### TASK DETAILS
Give again, word for word, every line below from the one that has "theorem ysaZ19s6_c49 : ((arr6Y3" through the one that has "56. [folklore] -/", both included, and no others.
PROVIDED INFORMATION: Begin
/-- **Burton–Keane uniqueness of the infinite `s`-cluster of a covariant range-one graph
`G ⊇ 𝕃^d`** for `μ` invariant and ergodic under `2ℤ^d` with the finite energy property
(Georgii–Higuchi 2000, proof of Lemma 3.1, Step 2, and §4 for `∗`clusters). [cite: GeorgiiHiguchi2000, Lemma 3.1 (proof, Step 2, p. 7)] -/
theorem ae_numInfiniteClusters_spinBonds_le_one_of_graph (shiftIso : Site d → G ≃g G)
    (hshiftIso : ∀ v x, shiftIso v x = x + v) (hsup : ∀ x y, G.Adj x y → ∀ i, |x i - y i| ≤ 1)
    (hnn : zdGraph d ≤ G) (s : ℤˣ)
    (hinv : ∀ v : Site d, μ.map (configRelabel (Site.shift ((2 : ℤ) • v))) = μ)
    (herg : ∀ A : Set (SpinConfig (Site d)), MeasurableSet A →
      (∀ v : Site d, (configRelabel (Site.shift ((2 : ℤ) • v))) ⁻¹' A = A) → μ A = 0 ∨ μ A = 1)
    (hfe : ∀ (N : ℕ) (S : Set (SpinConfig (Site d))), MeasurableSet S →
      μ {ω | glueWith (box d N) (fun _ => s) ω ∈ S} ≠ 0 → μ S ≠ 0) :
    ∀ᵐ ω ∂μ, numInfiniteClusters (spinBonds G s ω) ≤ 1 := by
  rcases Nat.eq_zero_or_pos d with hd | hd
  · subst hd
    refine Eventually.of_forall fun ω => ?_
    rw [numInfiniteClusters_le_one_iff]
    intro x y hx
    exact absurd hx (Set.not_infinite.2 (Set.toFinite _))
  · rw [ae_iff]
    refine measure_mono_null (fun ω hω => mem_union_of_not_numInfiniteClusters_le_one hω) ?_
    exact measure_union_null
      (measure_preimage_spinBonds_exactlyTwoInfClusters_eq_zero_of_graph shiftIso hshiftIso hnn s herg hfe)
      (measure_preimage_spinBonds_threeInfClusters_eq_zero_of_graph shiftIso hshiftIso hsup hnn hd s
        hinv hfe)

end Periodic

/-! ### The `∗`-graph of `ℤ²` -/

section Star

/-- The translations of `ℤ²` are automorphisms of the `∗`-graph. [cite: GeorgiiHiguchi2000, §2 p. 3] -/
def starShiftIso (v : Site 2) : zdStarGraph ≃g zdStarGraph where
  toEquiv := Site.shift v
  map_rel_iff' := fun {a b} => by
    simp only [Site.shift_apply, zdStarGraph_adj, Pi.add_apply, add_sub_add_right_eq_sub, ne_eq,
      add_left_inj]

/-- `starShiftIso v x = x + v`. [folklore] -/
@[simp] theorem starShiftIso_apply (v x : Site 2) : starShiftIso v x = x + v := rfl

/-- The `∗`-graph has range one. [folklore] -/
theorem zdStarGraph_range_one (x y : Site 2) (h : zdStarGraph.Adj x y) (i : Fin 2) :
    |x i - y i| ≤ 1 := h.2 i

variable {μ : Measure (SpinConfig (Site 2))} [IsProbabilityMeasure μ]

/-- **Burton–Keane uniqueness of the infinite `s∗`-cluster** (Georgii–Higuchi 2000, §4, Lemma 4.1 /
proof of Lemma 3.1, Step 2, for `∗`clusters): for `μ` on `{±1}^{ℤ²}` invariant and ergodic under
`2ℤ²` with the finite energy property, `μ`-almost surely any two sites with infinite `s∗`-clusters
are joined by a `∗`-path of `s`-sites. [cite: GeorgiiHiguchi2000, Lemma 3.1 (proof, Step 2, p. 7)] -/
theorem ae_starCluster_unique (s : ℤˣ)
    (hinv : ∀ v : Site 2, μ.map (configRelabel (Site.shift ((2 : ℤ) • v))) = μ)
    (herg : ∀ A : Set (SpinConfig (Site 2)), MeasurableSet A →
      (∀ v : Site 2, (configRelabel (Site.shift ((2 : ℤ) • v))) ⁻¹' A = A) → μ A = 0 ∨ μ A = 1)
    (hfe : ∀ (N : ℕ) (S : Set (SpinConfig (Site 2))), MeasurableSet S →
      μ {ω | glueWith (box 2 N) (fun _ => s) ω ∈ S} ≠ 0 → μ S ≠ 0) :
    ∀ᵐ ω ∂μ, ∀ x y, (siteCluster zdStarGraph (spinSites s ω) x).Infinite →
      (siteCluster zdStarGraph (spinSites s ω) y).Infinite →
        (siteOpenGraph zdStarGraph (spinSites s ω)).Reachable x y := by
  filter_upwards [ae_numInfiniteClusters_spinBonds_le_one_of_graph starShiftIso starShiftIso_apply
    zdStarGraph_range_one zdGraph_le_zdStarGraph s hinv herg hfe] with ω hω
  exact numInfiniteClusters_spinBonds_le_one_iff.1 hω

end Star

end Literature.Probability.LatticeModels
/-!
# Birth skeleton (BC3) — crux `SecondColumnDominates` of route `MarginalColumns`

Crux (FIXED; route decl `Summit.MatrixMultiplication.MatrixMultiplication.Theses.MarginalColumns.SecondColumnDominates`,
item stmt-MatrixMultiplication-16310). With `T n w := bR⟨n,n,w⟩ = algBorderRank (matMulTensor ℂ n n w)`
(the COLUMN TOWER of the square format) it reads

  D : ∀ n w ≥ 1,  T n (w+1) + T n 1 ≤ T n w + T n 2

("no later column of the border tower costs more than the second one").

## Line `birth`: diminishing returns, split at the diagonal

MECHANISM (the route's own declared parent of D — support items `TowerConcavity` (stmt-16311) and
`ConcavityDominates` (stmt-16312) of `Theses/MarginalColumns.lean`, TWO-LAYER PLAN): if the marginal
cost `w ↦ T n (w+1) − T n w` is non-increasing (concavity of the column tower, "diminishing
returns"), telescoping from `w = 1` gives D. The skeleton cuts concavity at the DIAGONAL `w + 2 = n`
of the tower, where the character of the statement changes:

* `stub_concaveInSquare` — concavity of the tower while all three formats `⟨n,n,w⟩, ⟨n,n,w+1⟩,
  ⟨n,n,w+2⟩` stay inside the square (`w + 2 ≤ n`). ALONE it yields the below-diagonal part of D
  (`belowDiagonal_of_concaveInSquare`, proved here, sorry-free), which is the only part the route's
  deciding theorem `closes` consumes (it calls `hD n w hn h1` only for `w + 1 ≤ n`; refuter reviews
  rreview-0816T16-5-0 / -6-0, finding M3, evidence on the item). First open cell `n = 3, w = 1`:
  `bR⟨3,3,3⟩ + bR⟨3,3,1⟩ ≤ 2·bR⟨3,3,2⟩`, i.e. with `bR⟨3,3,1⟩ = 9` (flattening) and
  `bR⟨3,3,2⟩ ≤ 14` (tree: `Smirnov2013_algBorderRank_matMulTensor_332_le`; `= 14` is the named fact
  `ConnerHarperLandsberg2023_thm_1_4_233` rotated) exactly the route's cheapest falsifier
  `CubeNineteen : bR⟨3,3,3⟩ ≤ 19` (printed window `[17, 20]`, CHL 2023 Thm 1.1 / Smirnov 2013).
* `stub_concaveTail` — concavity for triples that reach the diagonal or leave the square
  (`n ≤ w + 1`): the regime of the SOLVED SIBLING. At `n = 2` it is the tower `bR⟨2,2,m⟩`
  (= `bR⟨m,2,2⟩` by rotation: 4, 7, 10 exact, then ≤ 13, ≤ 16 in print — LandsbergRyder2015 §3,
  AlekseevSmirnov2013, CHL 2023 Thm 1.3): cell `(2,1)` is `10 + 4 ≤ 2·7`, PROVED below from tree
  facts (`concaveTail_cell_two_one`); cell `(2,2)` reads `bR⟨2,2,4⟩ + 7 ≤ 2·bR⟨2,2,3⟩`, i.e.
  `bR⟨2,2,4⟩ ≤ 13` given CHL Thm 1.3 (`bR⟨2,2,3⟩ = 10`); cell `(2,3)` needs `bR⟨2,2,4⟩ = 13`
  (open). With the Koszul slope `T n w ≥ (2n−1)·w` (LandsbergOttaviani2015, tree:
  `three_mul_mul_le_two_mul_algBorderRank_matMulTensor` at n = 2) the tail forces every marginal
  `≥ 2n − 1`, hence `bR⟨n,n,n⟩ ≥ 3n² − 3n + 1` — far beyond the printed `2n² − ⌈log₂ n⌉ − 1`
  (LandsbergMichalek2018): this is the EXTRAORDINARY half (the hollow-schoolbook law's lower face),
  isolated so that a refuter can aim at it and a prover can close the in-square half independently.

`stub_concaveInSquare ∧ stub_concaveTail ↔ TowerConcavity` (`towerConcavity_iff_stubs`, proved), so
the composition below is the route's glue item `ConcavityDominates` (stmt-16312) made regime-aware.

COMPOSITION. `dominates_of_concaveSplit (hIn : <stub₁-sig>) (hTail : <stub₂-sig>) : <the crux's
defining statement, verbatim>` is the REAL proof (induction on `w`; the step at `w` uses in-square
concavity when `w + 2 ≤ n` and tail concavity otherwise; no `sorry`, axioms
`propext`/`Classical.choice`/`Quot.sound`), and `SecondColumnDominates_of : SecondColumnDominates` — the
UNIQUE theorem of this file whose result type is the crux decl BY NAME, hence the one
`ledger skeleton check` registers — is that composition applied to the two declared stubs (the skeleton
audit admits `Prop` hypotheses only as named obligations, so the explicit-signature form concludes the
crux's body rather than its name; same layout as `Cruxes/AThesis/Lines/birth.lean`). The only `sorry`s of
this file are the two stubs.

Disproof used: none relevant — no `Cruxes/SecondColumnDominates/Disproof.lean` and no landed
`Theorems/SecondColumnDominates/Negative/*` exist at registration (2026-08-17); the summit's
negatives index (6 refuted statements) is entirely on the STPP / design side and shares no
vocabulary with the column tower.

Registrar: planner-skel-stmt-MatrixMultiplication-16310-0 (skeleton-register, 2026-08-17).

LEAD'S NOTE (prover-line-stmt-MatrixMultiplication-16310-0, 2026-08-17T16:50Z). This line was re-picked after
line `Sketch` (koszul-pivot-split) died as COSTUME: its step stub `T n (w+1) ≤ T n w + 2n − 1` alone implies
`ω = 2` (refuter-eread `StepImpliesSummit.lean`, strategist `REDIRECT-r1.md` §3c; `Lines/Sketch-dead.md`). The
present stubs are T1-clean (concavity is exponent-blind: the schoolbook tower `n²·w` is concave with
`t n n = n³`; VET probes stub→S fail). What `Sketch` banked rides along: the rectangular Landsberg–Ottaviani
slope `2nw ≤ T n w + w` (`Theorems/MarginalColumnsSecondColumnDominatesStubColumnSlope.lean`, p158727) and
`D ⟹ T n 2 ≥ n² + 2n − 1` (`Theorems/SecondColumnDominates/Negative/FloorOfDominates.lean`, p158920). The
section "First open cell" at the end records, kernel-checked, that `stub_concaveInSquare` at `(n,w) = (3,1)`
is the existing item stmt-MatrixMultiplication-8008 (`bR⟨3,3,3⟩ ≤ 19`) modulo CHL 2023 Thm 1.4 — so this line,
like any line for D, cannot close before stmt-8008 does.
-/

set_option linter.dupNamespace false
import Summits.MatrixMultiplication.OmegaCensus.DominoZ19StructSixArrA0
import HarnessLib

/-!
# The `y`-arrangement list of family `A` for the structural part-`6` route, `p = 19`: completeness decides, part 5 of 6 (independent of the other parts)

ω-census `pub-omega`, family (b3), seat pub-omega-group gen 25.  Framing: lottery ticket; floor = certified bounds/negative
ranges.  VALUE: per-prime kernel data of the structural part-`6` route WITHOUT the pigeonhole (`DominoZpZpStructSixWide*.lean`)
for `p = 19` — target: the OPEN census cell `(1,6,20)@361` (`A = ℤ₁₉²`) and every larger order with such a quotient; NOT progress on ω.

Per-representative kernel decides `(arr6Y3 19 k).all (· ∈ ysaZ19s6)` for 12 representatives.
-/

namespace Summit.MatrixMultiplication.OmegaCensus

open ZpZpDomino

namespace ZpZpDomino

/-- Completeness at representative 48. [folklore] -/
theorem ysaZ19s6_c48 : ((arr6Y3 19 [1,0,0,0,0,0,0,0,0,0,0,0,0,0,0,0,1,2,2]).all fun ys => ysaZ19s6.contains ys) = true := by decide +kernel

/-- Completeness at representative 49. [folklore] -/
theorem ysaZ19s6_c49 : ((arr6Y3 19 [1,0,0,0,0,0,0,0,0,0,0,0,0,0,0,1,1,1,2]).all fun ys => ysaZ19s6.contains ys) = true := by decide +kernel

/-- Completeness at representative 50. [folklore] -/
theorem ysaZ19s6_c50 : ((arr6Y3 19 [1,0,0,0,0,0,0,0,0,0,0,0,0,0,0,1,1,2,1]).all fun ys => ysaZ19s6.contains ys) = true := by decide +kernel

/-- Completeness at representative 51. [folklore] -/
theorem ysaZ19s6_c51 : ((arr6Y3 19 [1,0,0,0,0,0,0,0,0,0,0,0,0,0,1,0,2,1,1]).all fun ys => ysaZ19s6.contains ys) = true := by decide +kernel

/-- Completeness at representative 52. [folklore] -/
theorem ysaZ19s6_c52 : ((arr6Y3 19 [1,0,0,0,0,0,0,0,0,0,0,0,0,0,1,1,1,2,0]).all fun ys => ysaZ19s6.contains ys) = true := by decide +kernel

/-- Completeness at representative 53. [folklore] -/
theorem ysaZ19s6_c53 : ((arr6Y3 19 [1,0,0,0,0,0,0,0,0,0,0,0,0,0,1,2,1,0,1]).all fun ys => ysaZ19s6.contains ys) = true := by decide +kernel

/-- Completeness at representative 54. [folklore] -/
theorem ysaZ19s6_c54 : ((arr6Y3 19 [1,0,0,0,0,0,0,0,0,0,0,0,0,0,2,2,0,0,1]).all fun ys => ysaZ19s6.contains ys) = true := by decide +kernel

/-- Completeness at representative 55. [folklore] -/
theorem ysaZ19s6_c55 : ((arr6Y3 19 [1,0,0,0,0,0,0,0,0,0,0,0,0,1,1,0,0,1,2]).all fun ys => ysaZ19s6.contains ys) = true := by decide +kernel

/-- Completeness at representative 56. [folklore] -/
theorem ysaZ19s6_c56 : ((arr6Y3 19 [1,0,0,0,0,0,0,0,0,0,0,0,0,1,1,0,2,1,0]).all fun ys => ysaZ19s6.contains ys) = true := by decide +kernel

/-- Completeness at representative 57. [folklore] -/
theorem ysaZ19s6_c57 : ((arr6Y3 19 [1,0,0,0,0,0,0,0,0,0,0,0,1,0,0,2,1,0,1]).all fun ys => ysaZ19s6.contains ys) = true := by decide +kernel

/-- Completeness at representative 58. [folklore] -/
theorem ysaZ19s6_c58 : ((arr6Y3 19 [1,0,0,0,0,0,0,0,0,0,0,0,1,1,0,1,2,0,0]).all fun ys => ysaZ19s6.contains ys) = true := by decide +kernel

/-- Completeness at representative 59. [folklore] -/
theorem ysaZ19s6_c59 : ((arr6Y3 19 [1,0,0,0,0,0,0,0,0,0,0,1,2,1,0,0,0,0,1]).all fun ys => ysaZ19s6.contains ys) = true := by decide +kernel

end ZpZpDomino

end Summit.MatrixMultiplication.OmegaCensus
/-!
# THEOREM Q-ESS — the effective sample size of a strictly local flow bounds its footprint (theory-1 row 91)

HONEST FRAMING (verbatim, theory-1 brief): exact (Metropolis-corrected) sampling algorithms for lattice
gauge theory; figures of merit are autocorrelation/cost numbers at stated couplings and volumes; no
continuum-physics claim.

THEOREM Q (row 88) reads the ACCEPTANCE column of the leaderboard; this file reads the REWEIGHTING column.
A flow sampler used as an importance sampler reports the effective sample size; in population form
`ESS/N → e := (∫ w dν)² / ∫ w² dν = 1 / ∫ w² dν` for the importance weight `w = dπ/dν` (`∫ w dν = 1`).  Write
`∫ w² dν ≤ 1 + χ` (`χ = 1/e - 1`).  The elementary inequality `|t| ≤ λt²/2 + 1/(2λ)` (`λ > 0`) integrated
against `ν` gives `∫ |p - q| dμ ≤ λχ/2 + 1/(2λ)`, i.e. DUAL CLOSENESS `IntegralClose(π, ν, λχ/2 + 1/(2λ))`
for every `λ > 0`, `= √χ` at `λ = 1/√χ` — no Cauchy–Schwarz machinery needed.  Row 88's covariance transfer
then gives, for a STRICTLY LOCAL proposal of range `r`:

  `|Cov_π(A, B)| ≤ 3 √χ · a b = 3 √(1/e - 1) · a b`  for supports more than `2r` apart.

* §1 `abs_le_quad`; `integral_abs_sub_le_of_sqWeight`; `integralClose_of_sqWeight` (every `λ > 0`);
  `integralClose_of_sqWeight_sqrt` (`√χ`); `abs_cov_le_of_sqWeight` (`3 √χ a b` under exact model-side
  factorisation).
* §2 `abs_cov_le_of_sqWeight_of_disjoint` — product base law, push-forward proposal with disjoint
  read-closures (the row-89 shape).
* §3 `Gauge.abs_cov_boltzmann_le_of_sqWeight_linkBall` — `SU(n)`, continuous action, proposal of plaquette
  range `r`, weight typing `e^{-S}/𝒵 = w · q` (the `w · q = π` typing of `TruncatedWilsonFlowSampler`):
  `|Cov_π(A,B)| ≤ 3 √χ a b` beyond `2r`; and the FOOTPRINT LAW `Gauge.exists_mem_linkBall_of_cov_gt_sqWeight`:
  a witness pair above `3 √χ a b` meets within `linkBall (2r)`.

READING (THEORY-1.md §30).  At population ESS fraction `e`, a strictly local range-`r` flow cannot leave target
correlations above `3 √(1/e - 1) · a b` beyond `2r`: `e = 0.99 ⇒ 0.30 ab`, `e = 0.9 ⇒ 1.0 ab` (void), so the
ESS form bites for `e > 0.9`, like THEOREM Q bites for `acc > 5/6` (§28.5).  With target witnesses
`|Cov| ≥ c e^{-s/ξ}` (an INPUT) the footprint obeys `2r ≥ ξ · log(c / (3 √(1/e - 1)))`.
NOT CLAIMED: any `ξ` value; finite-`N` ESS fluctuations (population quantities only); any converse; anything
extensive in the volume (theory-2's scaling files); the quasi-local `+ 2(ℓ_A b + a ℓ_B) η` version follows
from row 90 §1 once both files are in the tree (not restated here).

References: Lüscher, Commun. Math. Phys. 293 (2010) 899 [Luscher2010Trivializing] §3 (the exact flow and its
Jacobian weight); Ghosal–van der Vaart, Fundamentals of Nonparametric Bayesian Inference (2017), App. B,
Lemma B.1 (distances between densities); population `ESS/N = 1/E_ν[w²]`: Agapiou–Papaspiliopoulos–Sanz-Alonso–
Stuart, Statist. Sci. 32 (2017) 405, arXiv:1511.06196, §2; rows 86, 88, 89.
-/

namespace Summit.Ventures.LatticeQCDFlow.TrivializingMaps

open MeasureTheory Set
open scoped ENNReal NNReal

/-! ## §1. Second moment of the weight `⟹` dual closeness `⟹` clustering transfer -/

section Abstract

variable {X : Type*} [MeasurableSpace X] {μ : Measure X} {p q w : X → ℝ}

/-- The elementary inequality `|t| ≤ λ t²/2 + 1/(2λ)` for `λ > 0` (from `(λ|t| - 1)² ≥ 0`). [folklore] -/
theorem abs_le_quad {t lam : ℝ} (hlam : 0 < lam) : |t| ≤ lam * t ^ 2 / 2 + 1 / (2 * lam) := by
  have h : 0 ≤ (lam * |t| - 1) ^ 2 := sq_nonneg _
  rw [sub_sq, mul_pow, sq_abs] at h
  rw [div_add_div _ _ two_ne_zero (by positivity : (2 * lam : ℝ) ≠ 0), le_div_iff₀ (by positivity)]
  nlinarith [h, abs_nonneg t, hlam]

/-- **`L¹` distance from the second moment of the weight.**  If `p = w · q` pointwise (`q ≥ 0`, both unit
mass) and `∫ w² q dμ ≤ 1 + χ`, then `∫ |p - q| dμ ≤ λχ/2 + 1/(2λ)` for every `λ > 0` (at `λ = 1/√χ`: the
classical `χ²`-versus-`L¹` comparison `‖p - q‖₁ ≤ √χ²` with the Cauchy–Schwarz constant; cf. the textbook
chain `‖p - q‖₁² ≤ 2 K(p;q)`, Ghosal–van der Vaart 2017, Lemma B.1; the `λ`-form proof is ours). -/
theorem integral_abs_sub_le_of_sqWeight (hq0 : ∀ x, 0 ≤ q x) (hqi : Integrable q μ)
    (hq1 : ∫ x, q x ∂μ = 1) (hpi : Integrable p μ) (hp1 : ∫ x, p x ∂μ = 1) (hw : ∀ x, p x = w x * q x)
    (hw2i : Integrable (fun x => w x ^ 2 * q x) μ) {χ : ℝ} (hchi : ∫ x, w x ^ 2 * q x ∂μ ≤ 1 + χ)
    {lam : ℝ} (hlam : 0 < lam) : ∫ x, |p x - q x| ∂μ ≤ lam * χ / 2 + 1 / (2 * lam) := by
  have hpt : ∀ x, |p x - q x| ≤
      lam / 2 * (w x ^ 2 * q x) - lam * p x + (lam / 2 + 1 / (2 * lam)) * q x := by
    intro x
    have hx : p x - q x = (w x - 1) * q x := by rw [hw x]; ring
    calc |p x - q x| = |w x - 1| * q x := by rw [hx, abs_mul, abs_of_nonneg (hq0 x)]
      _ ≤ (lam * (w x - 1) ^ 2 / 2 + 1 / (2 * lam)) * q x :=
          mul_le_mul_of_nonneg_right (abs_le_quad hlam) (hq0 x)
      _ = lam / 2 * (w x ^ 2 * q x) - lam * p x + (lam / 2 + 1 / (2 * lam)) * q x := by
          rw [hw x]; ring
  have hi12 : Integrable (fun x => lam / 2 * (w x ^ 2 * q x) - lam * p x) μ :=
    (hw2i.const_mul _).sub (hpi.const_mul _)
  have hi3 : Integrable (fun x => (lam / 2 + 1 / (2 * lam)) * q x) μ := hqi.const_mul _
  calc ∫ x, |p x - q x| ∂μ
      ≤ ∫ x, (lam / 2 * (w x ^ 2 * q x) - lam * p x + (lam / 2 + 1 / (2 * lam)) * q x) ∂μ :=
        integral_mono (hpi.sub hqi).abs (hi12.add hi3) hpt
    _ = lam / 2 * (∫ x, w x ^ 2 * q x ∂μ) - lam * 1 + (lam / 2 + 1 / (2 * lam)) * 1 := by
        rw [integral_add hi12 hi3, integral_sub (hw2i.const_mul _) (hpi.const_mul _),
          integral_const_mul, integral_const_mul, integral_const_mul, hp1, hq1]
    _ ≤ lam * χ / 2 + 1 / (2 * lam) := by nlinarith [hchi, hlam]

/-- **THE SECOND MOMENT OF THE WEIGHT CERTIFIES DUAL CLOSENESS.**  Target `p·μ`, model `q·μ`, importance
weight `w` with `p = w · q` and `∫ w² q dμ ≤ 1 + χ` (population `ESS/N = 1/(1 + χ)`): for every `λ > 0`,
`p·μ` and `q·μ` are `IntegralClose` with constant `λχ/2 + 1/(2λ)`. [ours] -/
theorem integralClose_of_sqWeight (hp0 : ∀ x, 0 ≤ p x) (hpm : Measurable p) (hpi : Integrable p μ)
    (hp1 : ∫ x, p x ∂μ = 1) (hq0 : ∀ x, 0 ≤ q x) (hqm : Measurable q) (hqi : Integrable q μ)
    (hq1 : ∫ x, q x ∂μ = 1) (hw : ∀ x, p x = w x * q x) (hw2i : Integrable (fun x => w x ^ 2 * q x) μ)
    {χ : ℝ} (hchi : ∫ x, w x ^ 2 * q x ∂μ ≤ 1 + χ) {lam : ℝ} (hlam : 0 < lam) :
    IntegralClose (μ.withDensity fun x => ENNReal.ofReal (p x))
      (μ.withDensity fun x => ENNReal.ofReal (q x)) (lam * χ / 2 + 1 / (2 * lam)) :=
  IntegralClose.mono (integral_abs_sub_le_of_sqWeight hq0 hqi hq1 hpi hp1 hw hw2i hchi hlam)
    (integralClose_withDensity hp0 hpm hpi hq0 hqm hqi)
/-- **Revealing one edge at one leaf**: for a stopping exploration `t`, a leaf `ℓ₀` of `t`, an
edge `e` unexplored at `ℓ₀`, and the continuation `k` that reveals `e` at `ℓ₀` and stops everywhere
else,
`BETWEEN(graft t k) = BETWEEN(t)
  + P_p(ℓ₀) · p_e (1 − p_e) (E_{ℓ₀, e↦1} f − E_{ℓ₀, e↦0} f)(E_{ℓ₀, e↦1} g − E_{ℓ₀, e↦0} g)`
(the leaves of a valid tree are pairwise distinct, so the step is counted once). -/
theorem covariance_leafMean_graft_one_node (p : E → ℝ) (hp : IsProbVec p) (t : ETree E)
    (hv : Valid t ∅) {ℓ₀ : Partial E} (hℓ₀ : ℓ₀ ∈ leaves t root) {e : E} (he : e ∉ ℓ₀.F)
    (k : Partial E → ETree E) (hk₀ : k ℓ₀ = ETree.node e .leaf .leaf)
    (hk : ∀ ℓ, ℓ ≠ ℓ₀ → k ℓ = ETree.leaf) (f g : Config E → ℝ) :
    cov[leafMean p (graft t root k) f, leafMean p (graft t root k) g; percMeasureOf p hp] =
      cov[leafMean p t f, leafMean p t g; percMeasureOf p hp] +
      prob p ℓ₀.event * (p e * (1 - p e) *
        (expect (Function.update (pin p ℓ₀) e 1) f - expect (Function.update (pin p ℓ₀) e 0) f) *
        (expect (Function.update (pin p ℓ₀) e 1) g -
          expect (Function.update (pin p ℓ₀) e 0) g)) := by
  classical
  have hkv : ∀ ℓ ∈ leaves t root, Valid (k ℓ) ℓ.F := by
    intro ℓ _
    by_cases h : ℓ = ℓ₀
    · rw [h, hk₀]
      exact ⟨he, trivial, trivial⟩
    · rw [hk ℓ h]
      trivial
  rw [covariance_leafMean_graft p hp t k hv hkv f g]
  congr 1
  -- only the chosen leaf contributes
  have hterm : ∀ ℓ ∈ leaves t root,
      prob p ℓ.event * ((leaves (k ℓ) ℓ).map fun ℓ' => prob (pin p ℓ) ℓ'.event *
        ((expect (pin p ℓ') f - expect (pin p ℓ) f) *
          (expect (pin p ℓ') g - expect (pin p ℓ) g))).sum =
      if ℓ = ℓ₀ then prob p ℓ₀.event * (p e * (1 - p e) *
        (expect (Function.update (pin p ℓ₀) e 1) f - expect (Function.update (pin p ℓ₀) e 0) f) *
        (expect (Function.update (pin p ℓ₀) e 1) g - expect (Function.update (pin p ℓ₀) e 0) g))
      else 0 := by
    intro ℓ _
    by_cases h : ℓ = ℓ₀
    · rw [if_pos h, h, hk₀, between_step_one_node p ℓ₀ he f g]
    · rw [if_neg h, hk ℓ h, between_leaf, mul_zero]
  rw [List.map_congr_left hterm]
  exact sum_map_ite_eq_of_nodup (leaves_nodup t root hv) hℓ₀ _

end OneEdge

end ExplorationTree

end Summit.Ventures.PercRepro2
PROVIDED INFORMATION: End
### RESPONSE TO THE TASK
theorem ysaZ19s6_c49 : ((arr6Y3 19 [1,0,0,0,0,0,0,0,0,0,0,0,0,0,0,1,1,1,2]).all fun ys => ysaZ19s6.contains ys) = true := by decide +kernel

/-- Completeness at representative 50. [folklore] -/
theorem ysaZ19s6_c50 : ((arr6Y3 19 [1,0,0,0,0,0,0,0,0,0,0,0,0,0,0,1,1,2,1]).all fun ys => ysaZ19s6.contains ys) = true := by decide +kernel

/-- Completeness at representative 51. [folklore] -/
theorem ysaZ19s6_c51 : ((arr6Y3 19 [1,0,0,0,0,0,0,0,0,0,0,0,0,0,1,0,2,1,1]).all fun ys => ysaZ19s6.contains ys) = true := by decide +kernel

/-- Completeness at representative 52. [folklore] -/
theorem ysaZ19s6_c52 : ((arr6Y3 19 [1,0,0,0,0,0,0,0,0,0,0,0,0,0,1,1,1,2,0]).all fun ys => ysaZ19s6.contains ys) = true := by decide +kernel

/-- Completeness at representative 53. [folklore] -/
theorem ysaZ19s6_c53 : ((arr6Y3 19 [1,0,0,0,0,0,0,0,0,0,0,0,0,0,1,2,1,0,1]).all fun ys => ysaZ19s6.contains ys) = true := by decide +kernel

/-- Completeness at representative 54. [folklore] -/
theorem ysaZ19s6_c54 : ((arr6Y3 19 [1,0,0,0,0,0,0,0,0,0,0,0,0,0,2,2,0,0,1]).all fun ys => ysaZ19s6.contains ys) = true := by decide +kernel

/-- Completeness at representative 55. [folklore] -/
theorem ysaZ19s6_c55 : ((arr6Y3 19 [1,0,0,0,0,0,0,0,0,0,0,0,0,1,1,0,0,1,2]).all fun ys => ysaZ19s6.contains ys) = true := by decide +kernel

/-- Completeness at representative 56. [folklore] -/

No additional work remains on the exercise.